=== Work instruction ===
Would you please retype, exactly, the lines of the listing below between the line with "are Fitzner–van der" and the line with "arXiv pages). §6.3", inclusive?

╭─ Material shown

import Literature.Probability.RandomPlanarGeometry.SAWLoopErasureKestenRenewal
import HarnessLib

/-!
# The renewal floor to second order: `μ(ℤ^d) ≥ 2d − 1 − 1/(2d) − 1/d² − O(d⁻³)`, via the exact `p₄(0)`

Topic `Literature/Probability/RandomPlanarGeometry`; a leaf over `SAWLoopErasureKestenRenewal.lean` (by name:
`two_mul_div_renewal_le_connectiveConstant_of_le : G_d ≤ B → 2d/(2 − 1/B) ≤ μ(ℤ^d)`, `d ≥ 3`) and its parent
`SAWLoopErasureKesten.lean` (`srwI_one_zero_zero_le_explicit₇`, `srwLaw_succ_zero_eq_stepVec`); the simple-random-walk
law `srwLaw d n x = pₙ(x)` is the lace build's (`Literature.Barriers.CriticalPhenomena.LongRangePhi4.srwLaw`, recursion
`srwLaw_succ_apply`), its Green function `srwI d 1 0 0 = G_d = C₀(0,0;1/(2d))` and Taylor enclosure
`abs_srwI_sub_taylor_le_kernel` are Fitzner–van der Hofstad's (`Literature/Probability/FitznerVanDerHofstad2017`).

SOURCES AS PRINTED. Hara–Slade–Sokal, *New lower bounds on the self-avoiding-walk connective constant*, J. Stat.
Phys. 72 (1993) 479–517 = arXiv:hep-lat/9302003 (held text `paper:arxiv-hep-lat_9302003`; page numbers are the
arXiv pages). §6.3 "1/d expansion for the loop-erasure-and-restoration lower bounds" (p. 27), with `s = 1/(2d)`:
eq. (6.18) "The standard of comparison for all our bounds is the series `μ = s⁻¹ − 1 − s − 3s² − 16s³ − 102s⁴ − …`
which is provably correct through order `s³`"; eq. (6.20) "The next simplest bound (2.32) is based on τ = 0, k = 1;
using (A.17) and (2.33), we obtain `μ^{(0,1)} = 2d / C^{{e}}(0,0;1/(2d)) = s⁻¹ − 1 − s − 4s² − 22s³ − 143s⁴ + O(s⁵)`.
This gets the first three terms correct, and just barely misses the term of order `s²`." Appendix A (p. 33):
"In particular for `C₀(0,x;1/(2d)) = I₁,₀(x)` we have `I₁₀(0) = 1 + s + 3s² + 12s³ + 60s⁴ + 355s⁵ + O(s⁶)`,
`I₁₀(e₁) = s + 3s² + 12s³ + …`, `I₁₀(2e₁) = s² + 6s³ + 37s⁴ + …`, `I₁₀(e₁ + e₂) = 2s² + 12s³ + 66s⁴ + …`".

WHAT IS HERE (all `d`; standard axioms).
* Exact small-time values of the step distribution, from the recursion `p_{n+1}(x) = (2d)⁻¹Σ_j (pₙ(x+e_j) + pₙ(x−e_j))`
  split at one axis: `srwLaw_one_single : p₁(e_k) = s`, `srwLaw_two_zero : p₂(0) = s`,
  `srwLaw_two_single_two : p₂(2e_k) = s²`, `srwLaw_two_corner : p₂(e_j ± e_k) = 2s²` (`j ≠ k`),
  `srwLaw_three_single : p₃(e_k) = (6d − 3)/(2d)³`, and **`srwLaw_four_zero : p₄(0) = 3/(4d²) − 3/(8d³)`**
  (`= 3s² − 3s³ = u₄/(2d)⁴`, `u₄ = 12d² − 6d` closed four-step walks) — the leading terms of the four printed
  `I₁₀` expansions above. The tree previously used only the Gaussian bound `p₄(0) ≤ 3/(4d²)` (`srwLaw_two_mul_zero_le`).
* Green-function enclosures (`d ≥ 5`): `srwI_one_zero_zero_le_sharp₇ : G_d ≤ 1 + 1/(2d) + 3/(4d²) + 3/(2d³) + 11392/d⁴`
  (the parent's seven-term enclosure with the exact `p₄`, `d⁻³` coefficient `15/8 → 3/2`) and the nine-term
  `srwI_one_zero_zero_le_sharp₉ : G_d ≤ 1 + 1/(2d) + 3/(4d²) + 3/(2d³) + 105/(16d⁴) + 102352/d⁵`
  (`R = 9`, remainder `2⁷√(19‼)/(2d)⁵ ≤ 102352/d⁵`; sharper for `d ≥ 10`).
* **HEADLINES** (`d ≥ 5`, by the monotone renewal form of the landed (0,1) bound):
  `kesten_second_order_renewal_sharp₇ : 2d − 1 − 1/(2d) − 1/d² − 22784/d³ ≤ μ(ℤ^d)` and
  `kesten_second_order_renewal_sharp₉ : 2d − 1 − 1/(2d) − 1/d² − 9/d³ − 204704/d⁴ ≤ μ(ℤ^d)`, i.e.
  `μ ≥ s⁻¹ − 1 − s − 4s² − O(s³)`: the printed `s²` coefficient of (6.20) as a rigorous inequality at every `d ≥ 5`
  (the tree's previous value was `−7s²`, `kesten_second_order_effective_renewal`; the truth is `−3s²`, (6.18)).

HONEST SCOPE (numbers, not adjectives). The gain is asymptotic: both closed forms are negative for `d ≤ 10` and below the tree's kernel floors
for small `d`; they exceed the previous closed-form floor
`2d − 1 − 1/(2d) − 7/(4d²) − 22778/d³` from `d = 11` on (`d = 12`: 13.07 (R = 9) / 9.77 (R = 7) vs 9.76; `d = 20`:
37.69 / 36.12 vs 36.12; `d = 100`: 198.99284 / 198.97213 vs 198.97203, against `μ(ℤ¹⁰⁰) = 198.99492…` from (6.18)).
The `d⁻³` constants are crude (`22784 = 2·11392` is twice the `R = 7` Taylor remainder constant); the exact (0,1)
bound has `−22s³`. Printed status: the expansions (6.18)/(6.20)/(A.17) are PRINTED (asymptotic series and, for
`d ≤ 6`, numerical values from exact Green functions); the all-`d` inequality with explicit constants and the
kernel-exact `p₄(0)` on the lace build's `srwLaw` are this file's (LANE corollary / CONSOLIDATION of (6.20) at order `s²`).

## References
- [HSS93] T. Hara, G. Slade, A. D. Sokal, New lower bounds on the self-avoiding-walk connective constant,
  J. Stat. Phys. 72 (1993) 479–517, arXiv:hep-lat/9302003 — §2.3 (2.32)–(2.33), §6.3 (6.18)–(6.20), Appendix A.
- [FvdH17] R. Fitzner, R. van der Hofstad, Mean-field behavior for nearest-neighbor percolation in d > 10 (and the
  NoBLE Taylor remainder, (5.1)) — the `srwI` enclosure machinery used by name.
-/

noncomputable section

╰─
╭─ Material shown

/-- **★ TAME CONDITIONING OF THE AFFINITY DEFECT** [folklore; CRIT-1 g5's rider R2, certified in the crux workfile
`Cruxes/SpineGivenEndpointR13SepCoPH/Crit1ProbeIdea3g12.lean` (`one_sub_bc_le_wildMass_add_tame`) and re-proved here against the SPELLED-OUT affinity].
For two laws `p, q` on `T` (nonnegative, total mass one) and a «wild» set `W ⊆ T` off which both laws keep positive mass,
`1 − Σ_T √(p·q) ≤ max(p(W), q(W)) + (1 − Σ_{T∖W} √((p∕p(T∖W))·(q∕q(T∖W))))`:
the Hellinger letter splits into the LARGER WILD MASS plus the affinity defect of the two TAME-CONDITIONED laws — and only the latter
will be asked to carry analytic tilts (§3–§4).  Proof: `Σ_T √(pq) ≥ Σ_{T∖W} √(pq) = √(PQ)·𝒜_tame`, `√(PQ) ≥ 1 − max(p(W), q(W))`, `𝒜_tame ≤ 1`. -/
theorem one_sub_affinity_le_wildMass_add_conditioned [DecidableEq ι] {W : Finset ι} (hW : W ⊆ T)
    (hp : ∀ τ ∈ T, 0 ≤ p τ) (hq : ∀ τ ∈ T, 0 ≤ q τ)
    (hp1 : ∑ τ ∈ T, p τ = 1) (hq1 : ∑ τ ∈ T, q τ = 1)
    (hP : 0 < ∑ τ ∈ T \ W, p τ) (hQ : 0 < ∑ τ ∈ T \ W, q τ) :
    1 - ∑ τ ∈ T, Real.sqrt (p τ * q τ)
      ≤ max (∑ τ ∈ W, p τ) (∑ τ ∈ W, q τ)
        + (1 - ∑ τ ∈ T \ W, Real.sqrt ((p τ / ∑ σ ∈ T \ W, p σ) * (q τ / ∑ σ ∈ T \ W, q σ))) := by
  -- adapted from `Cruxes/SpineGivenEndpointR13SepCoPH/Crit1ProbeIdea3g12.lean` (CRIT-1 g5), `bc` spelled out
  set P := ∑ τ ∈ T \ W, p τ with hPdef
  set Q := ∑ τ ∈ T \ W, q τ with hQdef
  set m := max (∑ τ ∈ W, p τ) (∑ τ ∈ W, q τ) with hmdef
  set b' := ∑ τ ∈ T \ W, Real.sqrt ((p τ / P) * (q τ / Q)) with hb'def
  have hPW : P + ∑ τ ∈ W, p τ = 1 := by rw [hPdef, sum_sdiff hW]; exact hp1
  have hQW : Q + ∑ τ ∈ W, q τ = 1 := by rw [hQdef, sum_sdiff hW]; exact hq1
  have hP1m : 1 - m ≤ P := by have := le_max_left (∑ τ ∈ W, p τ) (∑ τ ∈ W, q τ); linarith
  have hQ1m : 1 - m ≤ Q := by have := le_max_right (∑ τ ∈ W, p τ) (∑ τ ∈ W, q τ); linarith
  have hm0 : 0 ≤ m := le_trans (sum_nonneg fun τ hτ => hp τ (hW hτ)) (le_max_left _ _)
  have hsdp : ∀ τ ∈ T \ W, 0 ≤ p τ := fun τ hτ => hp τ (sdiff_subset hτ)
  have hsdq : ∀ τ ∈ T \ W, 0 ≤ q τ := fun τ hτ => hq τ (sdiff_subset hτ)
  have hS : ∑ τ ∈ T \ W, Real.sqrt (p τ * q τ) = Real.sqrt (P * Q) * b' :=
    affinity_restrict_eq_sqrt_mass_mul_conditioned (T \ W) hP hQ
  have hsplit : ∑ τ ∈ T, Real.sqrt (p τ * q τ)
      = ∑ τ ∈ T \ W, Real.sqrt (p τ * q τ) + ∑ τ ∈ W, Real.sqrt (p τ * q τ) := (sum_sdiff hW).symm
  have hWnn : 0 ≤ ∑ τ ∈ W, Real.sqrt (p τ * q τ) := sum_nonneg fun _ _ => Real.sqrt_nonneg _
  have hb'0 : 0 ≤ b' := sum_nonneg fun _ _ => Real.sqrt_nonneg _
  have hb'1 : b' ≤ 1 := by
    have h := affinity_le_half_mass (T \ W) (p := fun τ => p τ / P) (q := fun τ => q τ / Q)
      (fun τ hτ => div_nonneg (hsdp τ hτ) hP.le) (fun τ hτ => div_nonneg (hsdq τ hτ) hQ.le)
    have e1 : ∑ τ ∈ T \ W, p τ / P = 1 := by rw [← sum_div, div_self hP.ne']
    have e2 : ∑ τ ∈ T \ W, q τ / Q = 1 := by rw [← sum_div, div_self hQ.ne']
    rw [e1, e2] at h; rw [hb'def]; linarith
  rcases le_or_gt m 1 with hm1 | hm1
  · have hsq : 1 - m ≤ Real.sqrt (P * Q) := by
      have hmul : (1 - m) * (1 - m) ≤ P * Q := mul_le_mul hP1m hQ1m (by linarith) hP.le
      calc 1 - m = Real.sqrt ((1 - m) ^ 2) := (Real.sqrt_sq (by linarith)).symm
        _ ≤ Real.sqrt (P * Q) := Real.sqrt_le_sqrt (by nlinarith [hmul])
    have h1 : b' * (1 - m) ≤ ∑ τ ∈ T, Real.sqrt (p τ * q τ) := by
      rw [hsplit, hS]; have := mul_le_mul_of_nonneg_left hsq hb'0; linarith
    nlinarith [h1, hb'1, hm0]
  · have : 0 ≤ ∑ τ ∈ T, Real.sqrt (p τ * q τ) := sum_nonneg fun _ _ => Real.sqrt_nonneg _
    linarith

╰─

=== Result ===
`abs_srwI_sub_taylor_le_kernel` are Fitzner–van der Hofstad's (`Literature/Probability/FitznerVanDerHofstad2017`).

SOURCES AS PRINTED. Hara–Slade–Sokal, *New lower bounds on the self-avoiding-walk connective constant*, J. Stat.
Phys. 72 (1993) 479–517 = arXiv:hep-lat/9302003 (held text `paper:arxiv-hep-lat_9302003`; page numbers are the
arXiv pages). §6.3 "1/d expansion for the loop-erasure-and-restoration lower bounds" (p. 27), with `s = 1/(2d)`:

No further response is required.